Deep learning specialization, finished course 1 [ Post #25, Day 51]
February 25, 2025•603 words
I have completed the final graded programming assignment of Week 4 of Course 1 for the Deep Learning Specialization. Woohoo! I get a certificate now.
The assignments were interesting and helped me to understand how to implement a neural network in Python without using OOP or PyTorch. First, we implemented a logistic regression model (Week 2 programming assignment), with one linear and activation (sigmoid) unit, so no hidden layer(s). The goal was to identify if a given input photo was a photo of a cat or not. Next (in the Week 3 programming assignment), we implemented a neural network with one hidden layer for classifying data points in a flower shape. In the final graded programming assignment in Week 4, we built a deep neural network, again for determining if a photo is of a cat or not. The Jupyter Notebooks are set up a little rigidly, so you stay within the guardrails of the assignment. I wasn't vetting things as much as I did in Andrej's Z2H lectures and exercises, like for example I'm not sure if I have access to the data set file for the cat photos, I'll have to look into that.
Overall it was a very good learning experience, and it was good to go over concepts I saw previously in Andrej's Z2H course but with a different perspective and different constructions of the neural nets. I think I have a better understanding now of working out the matrix sizes feeding into the different layers forward and back.
Something I thought of recently: I always need a foundational base to come back to, something simple and solid, that when things start to feel complicated, I can fall back on that. Like for neural network programming, I'm thinking it's matrices of numbers. That is what is being manipulated at the end of the day.
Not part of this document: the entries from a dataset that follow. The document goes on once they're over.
import Summits.HubbardSuperconductivity.HubbardSuperconductivity.Theorems.AnisotropyChordTransferFibre3FinX3Eval

/-!
# Route `AnisotropyChord` / H0 rotor rung: FIN per-`L` GM₃ (X5), `L = 29` — rows `N₁` / D / side-condition cell facts, part `p29`

Kernel facts (`decide +kernel`) for cert cells 78, 79 of the per-`L` grid of `L = 29`: `xbnCellAny2` (row `N₁` on XB2 point wedges recomputed in the kernel, exporting the literal brackets `nt ⊇ T⁺ − 3λ₂` and `tb ⊇ T⁺·D`), `xdCellAnyN0` (row D, reads `nt`), `sdCellAnyZN` (side condition, reads `nt`); evaluators `…FinX3Eval` / `…FinX5Eval`; constants from the compiled design probe (x3probe/x3plan, margins c ×0.985, b ×1.03, aD ×1.03); assembled in `…FinX5GM3TwentyNine`.
Prover seat `hubbard-h0-rotor-p3` g8; helper for piece A = stmt-HubbardSuperconductivity-23918 of rung 19089 (`--supports`, helper class).
WHAT THIS IS NOT: nothing here proves superconductivity in the Hubbard model (rotor TARGET as worded stays FALSE, g15 verdict); kernel facts for the FIN certificate of ONE conditional reduction.  Tree imports only; zero data; standard axioms.
-/

set_option linter.dupNamespace false
set_option autoImplicit false

namespace Summit.HubbardSuperconductivity.HubbardSuperconductivity.Theorems.AnisotropyChord.Transfer.Fibre3

namespace FinXD

open FinXB FinCell Hole2

set_option maxHeartbeats 4000000 in
/-- row `N₁` of cell 78 of `L = 29` (`c = 121/200`), exporting `nt`, `tb`. [folklore] -/
theorem xn29_78 : xbnCellAny2 29 (49/50 : ℚ) 425692542340755 436334855899274 (121/200 : ℚ) ((-1051163000614 : ℤ), (3124638603934 : ℤ)) ((1276018669358400 : ℤ), (1312137000965007 : ℤ)) = true := by decide +kernel

set_option maxHeartbeats 4000000 in
/-- row D of cell 78 of `L = 29` (`aD = 83/1000`). [folklore] -/
theorem xd29_78 : xdCellAnyN0 29 (49/50 : ℚ) 425692542340755 436334855899274 (83/1000 : ℚ) ((-1051163000614 : ℤ), (3124638603934 : ℤ)) = true := by decide +kernel

set_option maxHeartbeats 4000000 in
/-- side condition of cell 78 of `L = 29` (`c, b = 64/100, aD`). [folklore] -/
theorem sd29_78 : sdCellAnyZN 29 (49/50 : ℚ) 100 425692542340755 436334855899274 ((121/200 : ℚ), (64 : ℕ), (83/1000 : ℚ)) ((-1051163000614 : ℤ), (3124638603934 : ℤ)) = true := by decide +kernel

set_option maxHeartbeats 4000000 in
/-- row `N₁` of cell 79 of `L = 29` (`c = 121/200`), exporting `nt`, `tb`. [folklore] -/
theorem xn29_79 : xbnCellAny2 29 (49/50 : ℚ) 436334855899274 447243227296756 (121/200 : ℚ) ((-974892038593 : ℤ), (3196867672253 : ℤ)) ((1308021686129397 : ℤ), (1344934539092353 : ℤ)) = true := by decide +kernel

set_option maxHeartbeats 4000000 in
/-- row D of cell 79 of `L = 29` (`aD = 83/1000`). [folklore] -/
theorem xd29_79 : xdCellAnyN0 29 (49/50 : ℚ) 436334855899274 447243227296756 (83/1000 : ℚ) ((-974892038593 : ℤ), (3196867672253 : ℤ)) = true := by decide +kernel

set_option maxHeartbeats 4000000 in
/-- side condition of cell 79 of `L = 29` (`c, b = 64/100, aD`). [folklore] -/
theorem sd29_79 : sdCellAnyZN 29 (49/50 : ℚ) 100 436334855899274 447243227296756 ((121/200 : ℚ), (64 : ℕ), (83/1000 : ℚ)) ((-974892038593 : ℤ), (3196867672253 : ℤ)) = true := by decide +kernel

end FinXD

end Summit.HubbardSuperconductivity.HubbardSuperconductivity.Theorems.AnisotropyChord.Transfer.Fibre3
/-- **NE3's typed skeleton, covariant E-edition with LEVEL-BOUNDED stability readings.**  Identical to
`SliceCovariantPrincipal.ne3Shape_torusCovE_of_printedStatements` (p198587) — data per `(k, V)`: bond structure, isometric
transports `Rm k V` (`hRm`), combs with `blk = cube` (`hblk`), masses `0 ≤ am ≤ amax`, level-free principal part `E k V`,
sign-free gauge forms `Ng k V j`, derivative matrix `D k V`; operators `G k V j := gLevE (E k V) … j`; consistency readings
`hdl … hpair` — EXCEPT that the three printed-statement hypotheses `hT31` ([B9] Thm 3.1), `hT349` ((3.49)), `hT311` (Thm 3.11)
are indexed by `LevIdx ι = {(k, V, j) // j ≤ k}`: the print is asked only for levels whose blocks fit in the torus.  CONCLUSION
unchanged: printed thresholds `M₁, a₀ > 0` exist such that, once `M₁ ≤ M`, `Mα₀ ≤ a₀` and every background `U k V j` with `j ≤ k`
(`V ∈ dom`) is in the class (3.35), `NE3Shape R C′ (L^{−a})` for some `C′`.  Proof by TRUNCATION of the family beyond level `k`
and the total theorems of `SliceCovariantPrincipal`.  HONEST: a SKELETON — NE3 is NOT proved. [folklore] -/
theorem ne3Shape_torusCovE_upto_of_printedStatements {ι : Type} {Xr : Type*} [Fintype Xr] {R : Readings ι Xr} (M c35 : ℝ)
    (Bg : ℕ → ι → ℕ → B9.Backgrounds) (U : ∀ k V j, (Bg k V j).Cfg)
    (dist : ∀ k j : ℕ, TPt d (levM k N L j) → TPt d (levM k N L j) → ℝ)
    (A Fk : ∀ (k : ℕ) (V : ι) (j : ℕ), Fin 4 → (Bg k V j).Cfg →
      Matrix (TPt d (N * L ^ k) × Cp) (TPt d (N * L ^ k) × Cp) ℝ)
    (E : ∀ k : ℕ, ι → Matrix (TPt d (N * L ^ k) × Cp) (TPt d (N * L ^ k) × Cp) ℝ)
    (src tgt : ∀ k : ℕ, Bd k → TPt d (N * L ^ k))
    (Kc : ∀ (k : ℕ) (_ : ι) (j : ℕ), Comb (src k) (tgt k) (TPt d (levM k N L j)))
    (Rm : ∀ k : ℕ, ι → Bd k → Cp → Cp → ℝ) (am : ℕ → ι → ℕ → ℝ)
    (Ng : ∀ k : ℕ, ι → ℕ → Matrix (TPt d (N * L ^ k) × Cp) (TPt d (N * L ^ k) × Cp) ℝ)
    (D : ∀ k : ℕ, ι → Matrix (TPt d (N * L ^ k) × Cp) (TPt d (N * L ^ k) × Cp) ℝ)
    {z dl sig blk lam t osc nrm pair : ℕ → ι → ℝ} {CJ CB B CPo CD B0 CR Γ Λr ρ₂ a amax : ℝ}
    (hL : 2 ≤ L) (ha0 : 0 < a) (ha : a < 1) (hd : 2 ≤ d) (hamax : 0 ≤ amax)
    -- the structural data of the covariant family
    (hRm : ∀ k V b i j, ∑ m, Rm k V b m i * Rm k V b m j = if i = j then (1 : ℝ) else 0)
    (hblk : ∀ k V j x, (Kc k V j).blk x = cube d k N L j x)
    (ham : ∀ k V j, 0 ≤ am k V j ∧ am k V j ≤ amax)
    -- STABILITY: the printed family statements for THIS family, LEVELS `j ≤ k` ONLY
    (hbd : ∀ k j y y₁, (nbd d k N L j y y₁ : ℝ) ≤ dist k j y y₁)
    (hT31 : B9.Thm31Printed c35
      (fun p : LevIdx ι => blockGeom (cubeI d p.1.1 N L Cp p.1.2.2) (dist p.1.1 p.1.2.2) p.1.2.2 (L : ℝ) M)
      (fun p : LevIdx ι => Bg p.1.1 p.1.2.1 p.1.2.2)
      (fun p : LevIdx ι =>
        matrixFamily (cubeI d p.1.1 N L Cp p.1.2.2) (dist p.1.1 p.1.2.2) p.1.2.2 (L : ℝ) M (A p.1.1 p.1.2.1 p.1.2.2)))
    (hT349 : B9.Stmt349Printed d c35
      (fun p : LevIdx ι => blockGeom (cubeI d p.1.1 N L Cp p.1.2.2) (dist p.1.1 p.1.2.2) p.1.2.2 (L : ℝ) M)
      (fun p : LevIdx ι => Bg p.1.1 p.1.2.1 p.1.2.2)
      (fun p : LevIdx ι =>
        fineKernelOf (cubeI d p.1.1 N L Cp p.1.2.2) (dist p.1.1 p.1.2.2) p.1.2.2 (L : ℝ) M (Fk p.1.1 p.1.2.1 p.1.2.2)))
    (hT311 : B9.Thm311Printed c35
      (fun p : LevIdx ι => blockGeom (cubeI d p.1.1 N L Cp p.1.2.2) (dist p.1.1 p.1.2.2) p.1.2.2 (L : ℝ) M)
      (fun p : LevIdx ι => Bg p.1.1 p.1.2.1 p.1.2.2)
      (fun p _ _ => (kLevE (E p.1.1 p.1.2.1) (Kc p.1.1 p.1.2.1) (Rm p.1.1 p.1.2.1) (wB L d)
        (aB L d (am p.1.1 p.1.2.1)) (Ng p.1.1 p.1.2.1) p.1.2.2).PosDef))
    (hA0 : ∀ k V j, A k V j 0 (U k V j)
      = gLevE (E k V) (Kc k V) (Rm k V) (wB L d) (aB L d (am k V)) (Ng k V) j)
    (hA1 : ∀ k V j, A k V j 1 (U k V j)
      = (gLevE (E k V) (Kc k V) (Rm k V) (wB L d) (aB L d (am k V)) (Ng k V) j * D k V).transpose)
    (hF3 : ∀ k V j, Fk k V j 3 (U k V j) = Ng k V j)
    -- CONSISTENCY: the located readings (unprinted), `hdl` on a row of `G_k·D` over the face skeleton
    (hdl : ∀ k, ∀ V ∈ R.dom, ∃ x : TPt d (N * L ^ k) × Cp,
      dl k V ≤ ∑ y ∈ faceSkelI d k N L Cp,
        |(gLevE (E k V) (Kc k V) (Rm k V) (wB L d) (aB L d (am k V)) (Ng k V) k * D k V) x y|)
    (h1 : ∀ k : ℕ, ∀ V ∈ R.dom, z k V ≤ dl k V * sig k V + blk k V)
    (h3 : ∀ k : ℕ, ∀ V ∈ R.dom, 0 ≤ sig k V ∧ sig k V ≤ CJ * lam k V)
    (h4 : ∀ k : ℕ, ∀ V ∈ R.dom, 0 ≤ blk k V ∧ blk k V ≤ CB * (1 + k * Real.log L) * lam k V)
    (h5 : ∀ k : ℕ, ∀ V ∈ R.dom, 0 ≤ lam k V ∧ lam k V ≤ B * ((L : ℝ)⁻¹ ^ k) ^ 3)
    (hCJ : 0 ≤ CJ) (hCB : 0 ≤ CB) (hCPo : 0 ≤ CPo) (hCD : 0 ≤ CD) (hB : 0 ≤ B) (hB0 : 0 ≤ B0) (hCR : 0 ≤ CR)
    (hΓ : 0 ≤ Γ) (hΛr : 0 ≤ Λr) (hρ₂ : 0 ≤ ρ₂)
    (ht : ∀ k : ℕ, ∀ V ∈ R.dom, t k V ≤ B0 * CR * (L : ℝ)⁻¹ ^ k)
    (hosc : ∀ k : ℕ, ∀ V ∈ R.dom, osc k V ≤ (1 + CD) * (1 + CPo) * z k V / ((L : ℝ)⁻¹ ^ k) ^ 2 + t k V)
    (hact : ∀ k : ℕ, ∀ V ∈ R.dom, R.act k V = ∑ x, R.loc k V x) (hvol : (Fintype.card Xr : ℝ) ≤ R.vol)
    (hread : ∀ k : ℕ, ∀ V ∈ R.dom, ∀ x : Xr,
      |R.loc (k + 1) V x - R.loc k V x| ≤ Λr * nrm k V + pair k V)
    (hresp : ∀ k : ℕ, ∀ V ∈ R.dom, nrm k V ≤ Γ * osc k V)
    (hpair : OneStepCorrectionRate R.dom pair ρ₂ ((L : ℝ) ^ (-a))) :
    ∃ M₁ a₀ : ℝ, 0 < M₁ ∧ 0 < a₀ ∧
      (M₁ ≤ M → ∀ α₀ : ℝ, 0 < α₀ → M * α₀ ≤ a₀ →
        (∀ k V j, V ∈ R.dom → j ≤ k → (Bg k V j).Reg335 c35 α₀ (U k V j)) →
          ∃ C' : ℝ, NE3Shape R C' ((L : ℝ) ^ (-a))) := by
  obtain ⟨M₁, δ₀, a₀, B₀, Bβ, Bε, Bεβ, hM₁, hδ₀, ha₀', hB₀, h31⟩ := hT31
  obtain ⟨M₁', δ₁, a₀'', C₃, hM₁', hδ₁, ha₀'', hC₃, h49⟩ := hT349
  obtain ⟨M₃, a₃, hM₃, ha₃, h311⟩ := hT311
  refine ⟨max (max M₁ M₁') M₃, min (min a₀ a₀'') a₃, lt_max_of_lt_left (lt_max_of_lt_left hM₁),
    lt_min (lt_min ha₀' ha₀'') ha₃, fun hM α₀ hα₀ hMa hreg => ?_⟩
  have hM12 : max M₁ M₁' ≤ M := le_trans (le_max_left _ _) hM
  have hMa12 : M * α₀ ≤ min a₀ a₀'' := le_trans hMa (min_le_left _ _)
  have hLpos : 0 < L := by omega
  have hLr : (1 : ℝ) ≤ L := by exact_mod_cast one_le_L L
  have hLr0 : (0 : ℝ) < L := by linarith
  -- the decay rate of the slices: `δ = min(δ₀, δ₁/2)/2`
  set δ : ℝ := min δ₀ (δ₁ / 2) / 2 with hδdef
  have hmin : 0 < min δ₀ (δ₁ / 2) := lt_min hδ₀ (by linarith)
  have hδpos : 0 < δ := by rw [hδdef]; linarith
  have hδ₀' : δ < δ₀ := by
    have h1 : min δ₀ (δ₁ / 2) ≤ δ₀ := min_le_left _ _
    rw [hδdef]; linarith
  have hδ₁' : δ ≤ δ₁ / 2 := by
    have h1 : min δ₀ (δ₁ / 2) ≤ δ₁ / 2 := min_le_right _ _
    rw [hδdef]; linarith
  -- the level-free slice constant
  set C : ℝ := printedCA B₀ δ₀ δ d ((2 : ℝ) ^ d) d
      * (1 + printedCA B₀ δ₀ δ d ((2 : ℝ) ^ d) d * printedCP amax C₃ δ₁ δ L d d) with hCdef
  have hC : 0 ≤ C := by
    have h1 : 0 ≤ printedCA B₀ δ₀ δ d ((2 : ℝ) ^ d) d := printedCA_nonneg hB₀.le (by positivity) hδ₀'
    have h2 : 0 ≤ printedCP amax C₃ δ₁ δ (L : ℝ) d d := printedCP_nonneg hamax hC₃.le hLr
    rw [hCdef]; positivity
  -- the printed statements, instantiated at the levels `j ≤ k`
  have h342 : ∀ k, ∀ V ∈ R.dom, ∀ j, j ≤ k → B9.Ineq342_346_347
      (matrixFamily (cubeI d k N L Cp j) (dist k j) j (L : ℝ) M (A k V j)) B₀ δ₀ (U k V j) :=
    fun k V hV j hj => (h31 ⟨(k, V, j), hj⟩ (le_trans (le_max_left _ _) hM12) α₀ hα₀
      (le_trans hMa12 (min_le_left _ _)) (U k V j) (hreg k V j hV hj)).1
  have h349 : ∀ k, ∀ V ∈ R.dom, ∀ j, j ≤ k → B9.Ineq349 d
      (fineKernelOf (cubeI d k N L Cp j) (dist k j) j (L : ℝ) M (Fk k V j)) C₃ δ₁ (U k V j) :=
    fun k V hV j hj => h49 ⟨(k, V, j), hj⟩ (le_trans (le_max_right _ _) hM12) α₀ hα₀
      (le_trans hMa12 (min_le_right _ _)) (U k V j) (hreg k V j hV hj)
  have hposk : ∀ k, ∀ V ∈ R.dom, ∀ j, j ≤ k →
      (kLevE (E k V) (Kc k V) (Rm k V) (wB L d) (aB L d (am k V)) (Ng k V) j).PosDef :=
    fun k V hV j hj => h311 ⟨(k, V, j), hj⟩ (le_trans (le_max_right _ _) hM) α₀ hα₀
      (le_trans hMa (min_le_right _ _)) (U k V j) (hreg k V j hV hj) 0
  -- the slice bounds `hg` via the family TRUNCATED beyond level `k` (propagators, carriers and gauge forms set to 0)
  have hg : ∀ k, ∀ V ∈ R.dom, ∀ i < k + 1, ∀ x y : TPt d (N * L ^ k) × Cp,
      |sliceKernel (gLevE (E k V) (Kc k V) (Rm k V) (wB L d) (aB L d (am k V)) (Ng k V))
          (kPart (Kc k V) (Rm k V) (wB L d) (aB L d (am k V)) (Ng k V)) (D k V) i x y|
        ≤ C * (Real.exp (-(δ * ((nplI d k N L Cp x y : ℝ) / (L : ℝ) ^ i))) / ((L : ℝ) ^ i) ^ (d - 1)) := by
    intro k V hV i hi x y
    -- truncated data
    let Ng0 : ℕ → Matrix (TPt d (N * L ^ k) × Cp) (TPt d (N * L ^ k) × Cp) ℝ :=
      fun j => if j ≤ k then Ng k V j else 0
    let G0 : ℕ → Matrix (TPt d (N * L ^ k) × Cp) (TPt d (N * L ^ k) × Cp) ℝ :=
      fun j => if j ≤ k then gLevE (E k V) (Kc k V) (Rm k V) (wB L d) (aB L d (am k V)) (Ng k V) j else 0
    let A0 : ∀ j, Fin 4 → (Bg k V j).Cfg → Matrix (TPt d (N * L ^ k) × Cp) (TPt d (N * L ^ k) × Cp) ℝ :=
      fun j m u => if j ≤ k then A k V j m u else 0
    let F0 : ∀ j, Fin 4 → (Bg k V j).Cfg → Matrix (TPt d (N * L ^ k) × Cp) (TPt d (N * L ^ k) × Cp) ℝ :=
      fun j m u => if j ≤ k then Fk k V j m u else 0
    have hK0 := kPart_eq_massKernel (Kc k V) (Rm k V) (am k V) Ng0 (hblk k V)
    have hbound := sliceKernel_bound_torusI_of_printedType d k N L Cp M (dist k) (Bg k V) (U k V) A0 F0 G0 Ng0
      (kPart (Kc k V) (Rm k V) (wB L d) (aB L d (am k V)) Ng0) (D k V) (fun j => tau (Kc k V j) (Rm k V)) (am k V)
      (by omega) hB₀.le hC₃.le hδpos.le hδ₀' hδ₁' hamax (hbd k) (fun j => ?_) (fun j => ?_) (fun j => ?_)
      (fun j => ?_) (fun j => ?_) (fun j z w => abs_tau_le_one (Kc k V j) (Rm k V) (hRm k V) z w) (ham k V) hK0
    · -- the slices `i ≤ k` of the truncated family are the original ones
      have hcongr := sliceKernel_congr_upto G0
        (gLevE (E k V) (Kc k V) (Rm k V) (wB L d) (aB L d (am k V)) (Ng k V))
        (kPart (Kc k V) (Rm k V) (wB L d) (aB L d (am k V)) Ng0)
        (kPart (Kc k V) (Rm k V) (wB L d) (aB L d (am k V)) (Ng k V)) (D k V) k
        (fun j hj => by simp [G0, hj]) (fun j hj => kPart_congr (by simp [Ng0, hj])) i (by omega)
      rw [← hcongr, cast_nplI]
      exact hbound i x y
    · show A0 j 0 (U k V j) = G0 j
      by_cases hj : j ≤ k
      · simp only [A0, G0, if_pos hj]; exact hA0 k V j
      · simp only [A0, G0, if_neg hj]
    · show A0 j 1 (U k V j) = (G0 j * D k V).transpose
      by_cases hj : j ≤ k
      · simp only [A0, G0, if_pos hj]; exact hA1 k V j
      · simp only [A0, G0, if_neg hj, Matrix.zero_mul, Matrix.transpose_zero]
    · show F0 j 3 (U k V j) = Ng0 j
      by_cases hj : j ≤ k
      · simp only [F0, Ng0, if_pos hj]; exact hF3 k V j
      · simp only [F0, Ng0, if_neg hj]
    · by_cases hj : j ≤ k
      · have hA : A0 j = A k V j := by funext m u; simp [A0, hj]
        rw [hA]; exact h342 k V hV j hj
      · have hA : A0 j = fun _ _ => 0 := by funext m u; simp [A0, hj]
        rw [hA]; exact ineq342_matrixFamily_zero _ _ j M (U k V j) hB₀.le hLr0.le
    · by_cases hj : j ≤ k
      · have hF : F0 j = Fk k V j := by funext m u; simp [F0, hj]
        rw [hF]; exact h349 k V hV j hj
      · have hF : F0 j = fun _ _ => 0 := by funext m u; simp [F0, hj]
        rw [hF]; exact ineq349_fineKernelOf_zero _ _ j M (U k V j) hC₃.le hLr0
  -- the located reading `hdl`, TELESCOPED via the family truncated beyond level `k` (level operator := identity there)
  have hdl' : ∀ k, ∀ V ∈ R.dom, ∃ x : TPt d (N * L ^ k) × Cp,
      dl k V ≤ ∑ y ∈ faceSkelI d k N L Cp, |∑ i ∈ Finset.range (k + 1),
        sliceKernel (gLevE (E k V) (Kc k V) (Rm k V) (wB L d) (aB L d (am k V)) (Ng k V))
          (kPart (Kc k V) (Rm k V) (wB L d) (aB L d (am k V)) (Ng k V)) (D k V) i x y| := by
    intro k V hV
    obtain ⟨x, hx⟩ := hdl k V hV
    refine ⟨x, hx.trans (le_of_eq (Finset.sum_congr rfl fun y _ => ?_))⟩
    let NgT : ℕ → Matrix (TPt d (N * L ^ k) × Cp) (TPt d (N * L ^ k) × Cp) ℝ := fun j =>
      if j ≤ k then Ng k V j else
        1 - E k V - massKernel (fun p : TPt d (N * L ^ k) × Cp => (Kc k V j).blk p.1) (tau (Kc k V j) (Rm k V))
          (aB L d (am k V) j * wB L d j ^ 2)
    have hposT : ∀ j, (kLevE (E k V) (Kc k V) (Rm k V) (wB L d) (aB L d (am k V)) NgT j).PosDef := by
      intro j
      by_cases hj : j ≤ k
      · rw [kLevE_congr (Ng' := Ng k V) (by simp [NgT, hj])]; exact hposk k V hV j hj
      · have h1 : kLevE (E k V) (Kc k V) (Rm k V) (wB L d) (aB L d (am k V)) NgT j = 1 := by
          unfold kLevE kPart
          simp only [NgT, if_neg hj]
          abel
        rw [h1]; exact Matrix.PosDef.one
    have htel := sum_sliceKernel_covE hposT (D k V) k x y
    have hcongr := sliceKernel_congr_upto
      (gLevE (E k V) (Kc k V) (Rm k V) (wB L d) (aB L d (am k V)) NgT)
      (gLevE (E k V) (Kc k V) (Rm k V) (wB L d) (aB L d (am k V)) (Ng k V))
      (kPart (Kc k V) (Rm k V) (wB L d) (aB L d (am k V)) NgT)
      (kPart (Kc k V) (Rm k V) (wB L d) (aB L d (am k V)) (Ng k V)) (D k V) k
      (fun j hj => gLevE_congr (by simp [NgT, hj])) (fun j hj => kPart_congr (by simp [NgT, hj]))
    rw [gLevE_congr (Ng' := Ng k V) (by simp [NgT]), Finset.sum_congr rfl fun i hi =>
      congrFun (congrFun (hcongr i (by have := Finset.mem_range.1 hi; omega)) x) y] at htel
    rw [htel]
  exact ⟨_, ne3Shape_of_slices_rpow_card0 (fun k => faceSkelI d k N L Cp) (fun k => nplI d k N L Cp)
    (fun k V i => sliceKernel (gLevE (E k V) (Kc k V) (Rm k V) (wB L d) (aB L d (am k V)) (Ng k V))
      (kPart (Kc k V) (Rm k V) (wB L d) (aB L d (am k V)) (Ng k V)) (D k V) i)
    (fun k => d * (N * L ^ k)) (by exact_mod_cast hL) ha0 ha hδpos hC
    (mul_nonneg (Nat.cast_nonneg _) faceConst_nonneg : (0 : ℝ) ≤ Fintype.card Cp * faceConst d N)
    (Nat.cast_nonneg _) (faces_hℓ d N hd) hd
    (fun k x => card_faceSkelI_zero_le x) (fun k x y _ => nplI_le x y) (faces_hN d N L)
    (fun k x r hr => card_faceSkelI_shell_le hd x r hr) hg hdl' h1 h3 h4 h5 hCJ hCB hCPo hCD hB hB0 hCR hΓ
    hΛr hρ₂ ht hosc hact hvol hread hresp hpair⟩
A thought I had today: Is there a gap in applying AI solutions to spatial data? Like geotechnical data, GIS data, etc. It seems if I want to make a impact with my application to tech companies working in AI, I need to build something on my own that I can show and talk about and perhaps blog post about. So as I'm working through the rest of the Deep Learning Specialization courses and the rest of Andrej's Z2H videos and exercises, I need to be continually thinking about things I could build with my knew knowledge and toolkit. I have some ideas for useful apps, but not something specifically leveraging neural nets yet. I'll continue to think about it.
I am now working through Course 2, Week 1.
Some notes from the second graded programming assignment:
- The value of 𝜆 is a hyperparameter that you can tune using a dev set
- L2 regularization makes your decision boundary smoother, if 𝜆 is too large, it is also possible to "oversmooth", resulting in a model with high bias
I remember Andrej said this regularization is like applying a pressure to the weights to be closer to 0.
I also learned about dropout which is cool, as another regularization technique. That's a new one that I didn't learn the details of in the Z2H series (yet anyways).
From the graded programming assignment Jupyter Notebook:
When you shut some neurons down, you actually modify your model. The idea behind drop-out is that at each iteration, you train a different model that uses only a subset of your neurons. With dropout, your neurons thus become less sensitive to the activation of one other specific neuron, because that other neuron might be shut down at any time.